En mettant en lumière le rôle de la sérotonine lors de la consommation de cocaïne, des scientifiques genevois sont parvenus à expliquer pourquoi l’addiction à cette drogue ne guette qu’une personne sur cinq. Ces travaux sont publiés dans la revue Science.
L’addiction est définie comme la recherche compulsive d’une substance en dépit des conséquences négatives. La dépendance est, elle, caractérisée comme la survenue d’un symptôme de sevrage - dont les effets physiques varient beaucoup d’une substance à l’autre - à l’arrêt brusque d’une consommation.
Elle touche ainsi tout le monde, tandis que l’addiction n’affecte qu’une minorité de consommateurs, même après une exposition prolongée. On estime par exemple le taux d’addicts à 20% pour la cocaïne et à 30% pour les opiacés, a indiqué jeudi l'Université de Genève (UNIGE) dans un communiqué.
"Le même principe s’applique à tous les produits potentiellement addictifs", indique Christian Lüscher, professeur au Département des neurosciences fondamentales de l’UNIGE, qui a dirigé ces travaux. "En Suisse, quasiment tous les adultes consomment de temps à autre de l’alcool, qui est un fort stimulateur du système de récompense. Or, seule une petite partie d’entre eux deviendra alcoolique", note le spécialiste, cité dans le communiqué.
Une souris sur cinq continue
Afin d’évaluer comment l’addiction à la cocaïne apparaît dans le cerveau, l’équipe de recherche a mis au point une série d’expériences. "La plupart du temps, les expériences scientifiques visent à reproduire un mécanisme systématique. Ici, la difficulté réside dans le fait d’observer un phénomène aléatoire, qui ne se déclenche qu’une fois sur cinq", explique Yue Li, chercheuse dans le laboratoire de Christian Lüscher et première auteure de l’étude.
Les scientifiques ont d’abord appris à un large groupe de souris à s’administrer de la cocaïne de manière volontaire, puis ont ajouté une contrainte: à chaque auto-administration de cocaïne, les souris recevaient un léger stimulus désagréable (choc électrique ou jet d’air).
Deux groupes ont alors émergé: 80% d’entre elles ont cessé leur consommation, tandis que 20% ont continué, en dépit du désagrément causé. "Ce comportement compulsif est précisément ce qui définit l’addiction, qui affecte 20% des individus, chez les souris comme chez les êtres humains", souligne Vincent Pascoli, collaborateur scientifique dans le groupe genevois et co-auteur de cette étude.
Hausse de la sérotonine
La cocaïne a la particularité de déclencher une augmentation massive de sérotonine en plus de l’augmentation du neurotransmetteur dopamine commune à toutes les drogues. Les chercheurs ont donc renouvelé l'expérience avec des souris chez qui la cocaïne n’est plus liée au transporteur de la sérotonine, afin que seule la dopamine augmente lors de la prise de substance.

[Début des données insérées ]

import Summits.HubbardSuperconductivity.HubbardSuperconductivity.Theorems.AnisotropyChordTransferFibre3FinXBSym

/-!
# Route `AnisotropyChord` / H0 rotor rung: FIN combined (rows `N₁` + C) certificate at `L = 17` — cell facts, part `ca`

Kernel facts `xbcCellAny 17 (49/50) 20 la lb (c, bn) = true` (via the symmetric-table evaluator `xbcCellAnyW` of `…FinXBSym`: `rw [← xbcCellAnyW_eq]; decide +kernel`, zero data) for 1 λ-cells of the per-`L` cover
(`…FinXCCover.xbcCheck`; cell design: p3 g6 (g5 generator) scratch `xbc_design.py`, mirrors `xb_mirror.py`/`xc_mirror.py`); assembled in `…FinXBCSeventeen`.
Prover seat `hubbard-h0-rotor-p3` g5; helper for piece A = stmt-HubbardSuperconductivity-23918 of rung 19089 (`--supports`, helper class).
WHAT THIS IS NOT: nothing here proves superconductivity in the Hubbard model (rotor TARGET as worded stays FALSE, g15 verdict); kernel facts for the FIN certificate of two hypotheses (rows `N₁`, C) of ONE conditional reduction.  Tree imports only; no sorry, no new axioms.
-/

set_option linter.dupNamespace false

namespace Summit.HubbardSuperconductivity.HubbardSuperconductivity.Theorems.AnisotropyChord.Transfer.Fibre3

namespace FinXB

set_option maxHeartbeats 4000000 in
/-- kernel fact: cell 92 at `L = 17` (certified, c = (11/20 : ℚ), b = 14/20). [folklore] -/
theorem xbc17_92 : xbcCellAny 17 (49/50 : ℚ) 20 1853019105022653 1899344582648220 ((11/20 : ℚ), (14 : ℕ)) = true := by
  rw [← xbcCellAnyW_eq]
  decide +kernel

end FinXB

end Summit.HubbardSuperconductivity.HubbardSuperconductivity.Theorems.AnisotropyChord.Transfer.Fibre3
/-! ### Record `110224f1`, unconditional at `3` (twin `110224g1`; `N = 110224 = 2⁴·83²`, `d* = -83`, `#Ш_an(E) = 9`) -/
/-- **SELF-TWIST VISIBILITY RECORD, UNCONDITIONAL AT `3` (closes nothing, moves no mark): a non-zero
`3`-torsion element of `Ш(E/ℚ)` for `E = 110224f1` from its rank-2 self-twist `E′ = 110224g1 = E ⊗ χ_{-83}`**,
both curves GOOD ORDINARY and ANOMALOUS at `3` — the place `3` costs `ι₃(θ) ≤ #(ℤ₃/3) = 3 < 9 ≤ 3^rank` by x10
GEN 22's partial agreement `SelfTwist.relIndex_map_selmerLocalKer_le_card_quot_of_hasGoodReductionAt` (NO named
fact; Milne I.3.8 discharged in the tree); the other places of `S` = places over `[2, 3, 83]` are additive for
`E′` with `E′(ℚ_ℓ)[3] = 0` (kind (i), TamLocal certificates in the kernel: `2` (Kodaira I*ₙ, value set {2,4}), `83` (type III, c = 2)); `E[3]` irreducible from
the Frobenius witness `ℓ = 13` (`#Ẽ(𝔽_{13}) = 8`); needs `rank E′ ≥ 2` (Cremona: `2`). Supersedes the
kind-(v) record `exists_sha_three_selfTwist_v110224f1` (conditional on Mazur–Rubin `hMR`, rank `≥ 1`).
[cite: MilneADT2006, Ch. I Prop. 3.8 and Lemma 2.9] [cite: CremonaMazur2000, §3 and Table 1]
[cite: Mazur1978, §6 Prop. 6.3 (1) (p. 153)] [cite: Cremona2006, Table 1 (labels 110224f1, 110224g1)] -/
theorem exists_sha_three_selfTwist_uncond_v110224f1
    (hGZK : rank_eq_analyticRank_of_analyticRank_le_one)
    (W : WeierstrassCurve ℚ) [W.IsElliptic] [W.IsGloballyMinimal]
    (hI : integralModelInt W = ⟨0, 1, 0, (-6670848), (-12548797516)⟩) (hr : W.analyticRank = 0)
    (W' : WeierstrassCurve ℚ) (hW' : W' = ⟨0, 1, 0, (-968), 21620⟩) [W'.IsElliptic]
    (θ : geomTorsion W' ((3 : ℕ) : ℤ) ≃+ geomTorsion W ((3 : ℕ) : ℤ))
    (hθ : ∀ (σ : Field.absoluteGaloisGroup ℚ) (P : geomTorsion W' ((3 : ℕ) : ℤ)), θ (σ • P) = σ • θ P)
    (hrank : 2 ≤ W'.mordellWeilRank) :
    ∃ c : W.sha, c ≠ 0 ∧ 3 • c = 0 := by
  haveI : Fact (Nat.Prime 3) := ⟨Nat.prime_three⟩
  haveI : Fact (Nat.Prime 2) := ⟨by norm_num⟩
  haveI : Fact (Nat.Prime 13) := ⟨by norm_num⟩
  haveI : Fact (Nat.Prime 83) := ⟨by norm_num⟩
  -- the row `110224f1`: `E(ℚ)` finite of order prime to `3`
  have hfin : Finite W.toAffine.Point := finite_point_of_analyticRank_eq_zero W hGZK hr
  have hirr : W.HasIrreducibleModPGaloisRep 3 :=
    hasIrreducibleModPGaloisRep_of_intModel_of_noroot hI 3 13 (by norm_num) (by decide +kernel)
      Summit.BirchSwinnertonDyer.Rank1Residual.X10.card_t110224f1_13 noroot3_frob_13_8
  have hcop : (Nat.card W.toAffine.Point).Coprime 3 := coprime_natCard_point_of_irr W 3 hirr
  have hE : (⟨0, 1, 0, (-6670848), (-12548797516)⟩ : WeierstrassCurve ℤ).map (Int.castRingHom ℚ) = W := by
    rw [IntModelTam.eq_baseChange_of_integralModelInt hI]; rfl
  -- the partner `110224g1`: globally minimal, integral model
  have hM' : W'.IsGloballyMinimal := by
    rw [hW']
    exact Summit.BirchSwinnertonDyer.Rank1Residual.X10.isGloballyMinimal_of_krausCriterion_bounded₃ 0 1 0 (-968) 21620
      (by decide +kernel) (by decide +kernel) (by decide +kernel) (by decide +kernel)
  have hI' : integralModelInt W' = ⟨0, 1, 0, (-968), 21620⟩ := by
    subst hW'; exact integralModelInt_eq_of_map_eq _ (map_mk_int 0 1 0 (-968) 21620)
  have hF : (⟨0, 1, 0, (-968), 21620⟩ : WeierstrassCurve ℤ).map (Int.castRingHom ℚ) = W' := by
    rw [hW']; exact map_mk_int 0 1 0 (-968) 21620
  -- prime support of the two discriminants
  have hΔE : ∀ q : ℕ, q.Prime → (q : ℤ) ∣ (⟨0, 1, 0, (-6670848), (-12548797516)⟩ : WeierstrassCurve ℤ).Δ → q ∈ [2, 3, 83] :=
    X11b.forall_mem_of_natAbs_eq_prod_pow [2, 3, 83] [18, 0, 9]
      (by intro q hq; simp only [List.mem_cons, List.mem_nil_iff, or_false] at hq; rcases hq with rfl | rfl | rfl <;> norm_num)
      (by decide +kernel)
  have hΔF : ∀ q : ℕ, q.Prime → (q : ℤ) ∣ (⟨0, 1, 0, (-968), 21620⟩ : WeierstrassCurve ℤ).Δ → q ∈ [2, 3, 83] :=
    X11b.forall_mem_of_natAbs_eq_prod_pow [2, 3, 83] [18, 0, 3]
      (by intro q hq; simp only [List.mem_cons, List.mem_nil_iff, or_false] at hq; rcases hq with rfl | rfl | rfl <;> norm_num)
      (by decide +kernel)
  refine exists_sha_ne_zero_three_of_congr_goodAtThree_rankTwo_of_primeList W W' θ hθ hE hF [2, 3, 83] (by simp)
    hΔE hΔF
    (by decide +kernel) (by decide +kernel) hfin hcop hrank (fun v hvL hv3 ↦ ?_)
  simp only [List.mem_cons, List.mem_nil_iff, or_false] at hvL
  rcases hvL with h2 | h3 | h83
  · -- `v = 2`: additive Kodaira I*ₙ, value set {2,4}
    exact LocalTorsionAway.natCard_ker_nsmul_adicCompletion_eq_one_of_intModel_of_additive_tamLocal_forall hI' 2 3
      (by norm_num) h2 (by decide) (by decide) (E := ⟨2, 1, 5, 0, 30, 1, 64, 18, 72, 4, 4⟩) rfl
      tamLocal_check_110224g1_2 (by decide)
  · exact absurd h3 hv3
  · -- `v = 83`: additive type III, `c = 2`
    exact LocalTorsionAway.natCard_ker_nsmul_adicCompletion_eq_one_of_intModel_of_additive hI' 83 3 (by norm_num) h83
      (by decide) (by decide)
      (IntModelTam.localTamagawaNumber_padic_eq_of_intModel_of_tamLocal hI' 83 (E := ⟨83, 9, 4, 0, 55, 0, 0, 3, 3, 2, 2⟩)
        rfl tamLocal_check_110224g1_83 (c := 2) (by decide)) (by norm_num)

Résultat: 60% des animaux développent alors une addiction. Même constat chez d’autres animaux avec un protocole de stimulation du système de récompense qui n’affecte pas la sérotonine. "Si l’on administre de la sérotonine à ce dernier groupe, le taux d’addiction retombe à 20%", indique Christian Lüscher.
Le cerveau dispose donc bien d’une sorte de frein naturel efficace contre la cocaïne quatre fois sur cinq. L’addiction apparaît lorsqu’un déséquilibre se crée entre les deux neurorégulateurs et que la dopamine supplante la sérotonine.
Autres drogues
"Concrètement, la dopamine déclenche un phénomène de plasticité synaptique, au travers du renforcement des connexions entre les synapses du cortex et celles du striatum dorsal. Cette stimulation intense du système de la récompense déclenche la compulsion. La sérotonine a l’effet inverse en inhibant le renforcement induit par la dopamine pour garder le système de la récompense sous contrôle", détaille le Pr. Lüscher.
Outre l’augmentation de la dopamine, chaque substance a ses spécificités et son effet sur le cerveau. Les neuroscientifiques genevois vont maintenant se pencher sur les opiacés - plus addictifs que la cocaïne - et sur la kétamine, qui l’est beaucoup moins. Le but est de comprendre en détail comment le cerveau réagit à ces drogues et pourquoi certaines personnes sont beaucoup plus vulnérables à leurs effets néfastes que d’autres.
"Il s'agit maintenant d'examiner si des modifications épigénétiques sont en cause dans le fait que certains développent une addiction et d'autres pas", a indiqué le professeur genevois à Keystone-ATS. Des traumatismes peuvent par exemple provoquer de tels changements dans l'expression des gènes, et éventuellement perturber le mécanisme de la sérotonine.